'''

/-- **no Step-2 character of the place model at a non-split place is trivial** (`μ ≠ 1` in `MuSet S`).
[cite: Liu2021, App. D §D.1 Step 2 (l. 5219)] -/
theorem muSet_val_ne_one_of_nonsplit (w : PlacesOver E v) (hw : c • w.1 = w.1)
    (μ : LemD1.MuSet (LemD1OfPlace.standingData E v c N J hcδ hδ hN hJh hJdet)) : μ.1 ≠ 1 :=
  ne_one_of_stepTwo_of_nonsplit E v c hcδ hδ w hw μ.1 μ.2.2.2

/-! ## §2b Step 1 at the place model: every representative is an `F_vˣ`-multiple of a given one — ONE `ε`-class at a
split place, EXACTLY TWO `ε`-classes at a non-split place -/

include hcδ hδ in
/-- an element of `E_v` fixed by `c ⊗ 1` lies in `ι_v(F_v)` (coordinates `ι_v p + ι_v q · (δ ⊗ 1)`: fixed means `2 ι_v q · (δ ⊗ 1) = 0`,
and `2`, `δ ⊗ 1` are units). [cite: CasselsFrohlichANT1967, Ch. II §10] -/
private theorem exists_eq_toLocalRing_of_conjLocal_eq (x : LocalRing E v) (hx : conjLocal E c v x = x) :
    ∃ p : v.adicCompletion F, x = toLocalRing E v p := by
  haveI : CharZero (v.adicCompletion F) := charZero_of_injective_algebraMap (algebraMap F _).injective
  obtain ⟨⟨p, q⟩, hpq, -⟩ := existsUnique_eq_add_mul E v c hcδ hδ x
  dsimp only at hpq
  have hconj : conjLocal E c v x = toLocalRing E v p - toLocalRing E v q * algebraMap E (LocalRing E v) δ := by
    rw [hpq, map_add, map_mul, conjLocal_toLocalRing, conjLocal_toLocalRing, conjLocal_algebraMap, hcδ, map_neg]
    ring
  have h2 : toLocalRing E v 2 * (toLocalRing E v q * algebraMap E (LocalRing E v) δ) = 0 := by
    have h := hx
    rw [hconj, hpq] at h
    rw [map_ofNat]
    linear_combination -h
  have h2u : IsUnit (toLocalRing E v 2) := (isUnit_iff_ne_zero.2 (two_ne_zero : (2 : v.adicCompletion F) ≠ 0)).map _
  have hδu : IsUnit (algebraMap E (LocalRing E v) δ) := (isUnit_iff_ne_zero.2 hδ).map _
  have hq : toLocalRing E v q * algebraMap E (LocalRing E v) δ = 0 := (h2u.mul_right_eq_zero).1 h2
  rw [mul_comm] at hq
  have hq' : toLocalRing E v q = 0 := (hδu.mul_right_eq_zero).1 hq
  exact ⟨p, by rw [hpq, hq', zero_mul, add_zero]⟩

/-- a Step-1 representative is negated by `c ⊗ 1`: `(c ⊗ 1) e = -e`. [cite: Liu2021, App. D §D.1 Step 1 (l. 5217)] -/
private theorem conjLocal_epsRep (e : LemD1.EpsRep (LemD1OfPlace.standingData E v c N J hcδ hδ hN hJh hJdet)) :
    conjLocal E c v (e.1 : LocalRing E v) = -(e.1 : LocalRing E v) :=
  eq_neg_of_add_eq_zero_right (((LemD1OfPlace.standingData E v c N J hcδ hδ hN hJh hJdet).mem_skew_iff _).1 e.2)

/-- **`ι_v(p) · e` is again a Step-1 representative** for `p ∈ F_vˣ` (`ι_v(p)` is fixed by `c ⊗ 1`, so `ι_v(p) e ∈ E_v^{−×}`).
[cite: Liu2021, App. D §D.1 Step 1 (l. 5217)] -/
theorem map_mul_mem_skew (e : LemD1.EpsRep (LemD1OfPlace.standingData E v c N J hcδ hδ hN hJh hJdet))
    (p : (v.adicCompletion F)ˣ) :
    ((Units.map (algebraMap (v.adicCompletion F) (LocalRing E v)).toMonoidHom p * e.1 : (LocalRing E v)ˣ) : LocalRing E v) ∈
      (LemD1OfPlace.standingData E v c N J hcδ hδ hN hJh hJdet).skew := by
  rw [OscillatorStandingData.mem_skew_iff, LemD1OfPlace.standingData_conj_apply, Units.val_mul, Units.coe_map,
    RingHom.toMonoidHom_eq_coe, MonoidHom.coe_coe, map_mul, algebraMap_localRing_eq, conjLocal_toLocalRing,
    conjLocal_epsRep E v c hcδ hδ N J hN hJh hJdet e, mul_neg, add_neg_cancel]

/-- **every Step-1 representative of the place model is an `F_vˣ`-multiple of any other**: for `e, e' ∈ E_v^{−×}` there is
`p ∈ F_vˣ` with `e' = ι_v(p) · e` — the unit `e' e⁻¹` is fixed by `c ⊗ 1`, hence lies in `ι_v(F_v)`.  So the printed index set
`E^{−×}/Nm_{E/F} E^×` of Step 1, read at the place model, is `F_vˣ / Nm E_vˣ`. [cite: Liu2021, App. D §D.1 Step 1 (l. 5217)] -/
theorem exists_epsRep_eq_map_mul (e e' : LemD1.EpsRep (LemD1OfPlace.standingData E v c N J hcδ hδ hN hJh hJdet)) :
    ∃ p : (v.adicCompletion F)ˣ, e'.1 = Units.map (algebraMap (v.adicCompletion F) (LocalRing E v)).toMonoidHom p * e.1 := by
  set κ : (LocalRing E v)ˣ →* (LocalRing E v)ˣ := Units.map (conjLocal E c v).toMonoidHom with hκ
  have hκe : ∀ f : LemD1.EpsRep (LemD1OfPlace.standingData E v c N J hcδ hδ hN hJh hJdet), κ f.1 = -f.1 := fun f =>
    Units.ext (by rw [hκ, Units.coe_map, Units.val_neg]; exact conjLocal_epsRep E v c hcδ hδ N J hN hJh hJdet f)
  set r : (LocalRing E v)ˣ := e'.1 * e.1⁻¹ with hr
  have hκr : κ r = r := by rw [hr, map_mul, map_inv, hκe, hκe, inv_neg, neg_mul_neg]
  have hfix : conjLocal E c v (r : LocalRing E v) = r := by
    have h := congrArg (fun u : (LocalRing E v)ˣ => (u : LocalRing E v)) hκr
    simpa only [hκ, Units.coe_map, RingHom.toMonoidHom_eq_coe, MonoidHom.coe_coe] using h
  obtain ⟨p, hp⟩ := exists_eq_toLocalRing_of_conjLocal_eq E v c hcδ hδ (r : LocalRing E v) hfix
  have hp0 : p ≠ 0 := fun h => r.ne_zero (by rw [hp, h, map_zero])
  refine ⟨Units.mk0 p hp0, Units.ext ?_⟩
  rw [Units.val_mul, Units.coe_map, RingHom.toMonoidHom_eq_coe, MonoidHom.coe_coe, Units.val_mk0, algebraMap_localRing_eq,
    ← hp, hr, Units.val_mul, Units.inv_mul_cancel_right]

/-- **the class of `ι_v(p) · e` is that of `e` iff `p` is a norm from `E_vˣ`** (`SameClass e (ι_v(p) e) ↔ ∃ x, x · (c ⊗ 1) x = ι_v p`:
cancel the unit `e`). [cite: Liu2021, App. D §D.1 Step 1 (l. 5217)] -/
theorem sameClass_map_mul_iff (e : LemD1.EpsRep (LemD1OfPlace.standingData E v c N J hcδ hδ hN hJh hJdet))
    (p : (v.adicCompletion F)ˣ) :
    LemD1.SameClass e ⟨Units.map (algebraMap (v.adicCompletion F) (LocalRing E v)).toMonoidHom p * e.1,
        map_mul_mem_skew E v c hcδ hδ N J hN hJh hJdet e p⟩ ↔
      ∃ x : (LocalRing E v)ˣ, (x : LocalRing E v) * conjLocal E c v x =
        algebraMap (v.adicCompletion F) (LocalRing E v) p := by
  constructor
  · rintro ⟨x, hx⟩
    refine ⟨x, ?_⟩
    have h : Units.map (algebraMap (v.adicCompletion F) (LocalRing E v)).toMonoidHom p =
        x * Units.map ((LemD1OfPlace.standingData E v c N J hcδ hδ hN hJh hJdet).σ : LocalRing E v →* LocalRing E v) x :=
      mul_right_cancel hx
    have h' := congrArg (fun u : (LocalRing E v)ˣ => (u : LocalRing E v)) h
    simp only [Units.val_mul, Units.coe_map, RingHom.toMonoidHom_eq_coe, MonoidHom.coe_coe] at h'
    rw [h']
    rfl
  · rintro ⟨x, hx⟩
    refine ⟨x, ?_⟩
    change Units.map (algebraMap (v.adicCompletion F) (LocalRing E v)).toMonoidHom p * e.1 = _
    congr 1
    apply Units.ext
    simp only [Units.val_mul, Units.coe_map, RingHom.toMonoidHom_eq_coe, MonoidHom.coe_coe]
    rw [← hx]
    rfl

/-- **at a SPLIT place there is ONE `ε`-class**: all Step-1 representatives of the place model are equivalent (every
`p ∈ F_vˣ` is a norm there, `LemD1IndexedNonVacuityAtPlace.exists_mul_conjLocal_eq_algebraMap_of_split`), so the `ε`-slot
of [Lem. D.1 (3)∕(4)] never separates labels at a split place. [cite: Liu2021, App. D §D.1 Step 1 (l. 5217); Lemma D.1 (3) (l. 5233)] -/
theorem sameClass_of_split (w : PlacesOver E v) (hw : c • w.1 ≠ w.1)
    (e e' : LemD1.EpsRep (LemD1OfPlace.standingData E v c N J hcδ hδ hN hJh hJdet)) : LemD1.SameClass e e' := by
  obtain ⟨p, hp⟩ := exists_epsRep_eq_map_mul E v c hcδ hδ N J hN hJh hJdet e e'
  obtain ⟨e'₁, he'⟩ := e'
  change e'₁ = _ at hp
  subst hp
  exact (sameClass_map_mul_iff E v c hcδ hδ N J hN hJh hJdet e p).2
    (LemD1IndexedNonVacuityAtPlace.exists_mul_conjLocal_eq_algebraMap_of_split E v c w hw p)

'''

**What you have to do**
Please make an exact copy of the lines above from the line with "have hq : toLocalRing" through the line with "theorem exists_epsRep_eq_map_mul (e", both ends included.

**Exercise output**
  have hq : toLocalRing E v q * algebraMap E (LocalRing E v) δ = 0 := (h2u.mul_right_eq_zero).1 h2
  rw [mul_comm] at hq
  have hq' : toLocalRing E v q = 0 := (hδu.mul_right_eq_zero).1 hq
  exact ⟨p, by rw [hpq, hq', zero_mul, add_zero]⟩

/-- a Step-1 representative is negated by `c ⊗ 1`: `(c ⊗ 1) e = -e`. [cite: Liu2021, App. D §D.1 Step 1 (l. 5217)] -/
private theorem conjLocal_epsRep (e : LemD1.EpsRep (LemD1OfPlace.standingData E v c N J hcδ hδ hN hJh hJdet)) :
    conjLocal E c v (e.1 : LocalRing E v) = -(e.1 : LocalRing E v) :=
  eq_neg_of_add_eq_zero_right (((LemD1OfPlace.standingData E v c N J hcδ hδ hN hJh hJdet).mem_skew_iff _).1 e.2)

/-- **`ι_v(p) · e` is again a Step-1 representative** for `p ∈ F_vˣ` (`ι_v(p)` is fixed by `c ⊗ 1`, so `ι_v(p) e ∈ E_v^{−×}`).
[cite: Liu2021, App. D §D.1 Step 1 (l. 5217)] -/
theorem map_mul_mem_skew (e : LemD1.EpsRep (LemD1OfPlace.standingData E v c N J hcδ hδ hN hJh hJdet))
    (p : (v.adicCompletion F)ˣ) :
    ((Units.map (algebraMap (v.adicCompletion F) (LocalRing E v)).toMonoidHom p * e.1 : (LocalRing E v)ˣ) : LocalRing E v) ∈
      (LemD1OfPlace.standingData E v c N J hcδ hδ hN hJh hJdet).skew := by
  rw [OscillatorStandingData.mem_skew_iff, LemD1OfPlace.standingData_conj_apply, Units.val_mul, Units.coe_map,
    RingHom.toMonoidHom_eq_coe, MonoidHom.coe_coe, map_mul, algebraMap_localRing_eq, conjLocal_toLocalRing,
    conjLocal_epsRep E v c hcδ hδ N J hN hJh hJdet e, mul_neg, add_neg_cancel]

/-- **every Step-1 representative of the place model is an `F_vˣ`-multiple of any other**: for `e, e' ∈ E_v^{−×}` there is
`p ∈ F_vˣ` with `e' = ι_v(p) · e` — the unit `e' e⁻¹` is fixed by `c ⊗ 1`, hence lies in `ι_v(F_v)`.  So the printed index set
`E^{−×}/Nm_{E/F} E^×` of Step 1, read at the place model, is `F_vˣ / Nm E_vˣ`. [cite: Liu2021, App. D §D.1 Step 1 (l. 5217)] -/
theorem exists_epsRep_eq_map_mul (e e' : LemD1.EpsRep (LemD1OfPlace.standingData E v c N J hcδ hδ hN hJh hJdet)) :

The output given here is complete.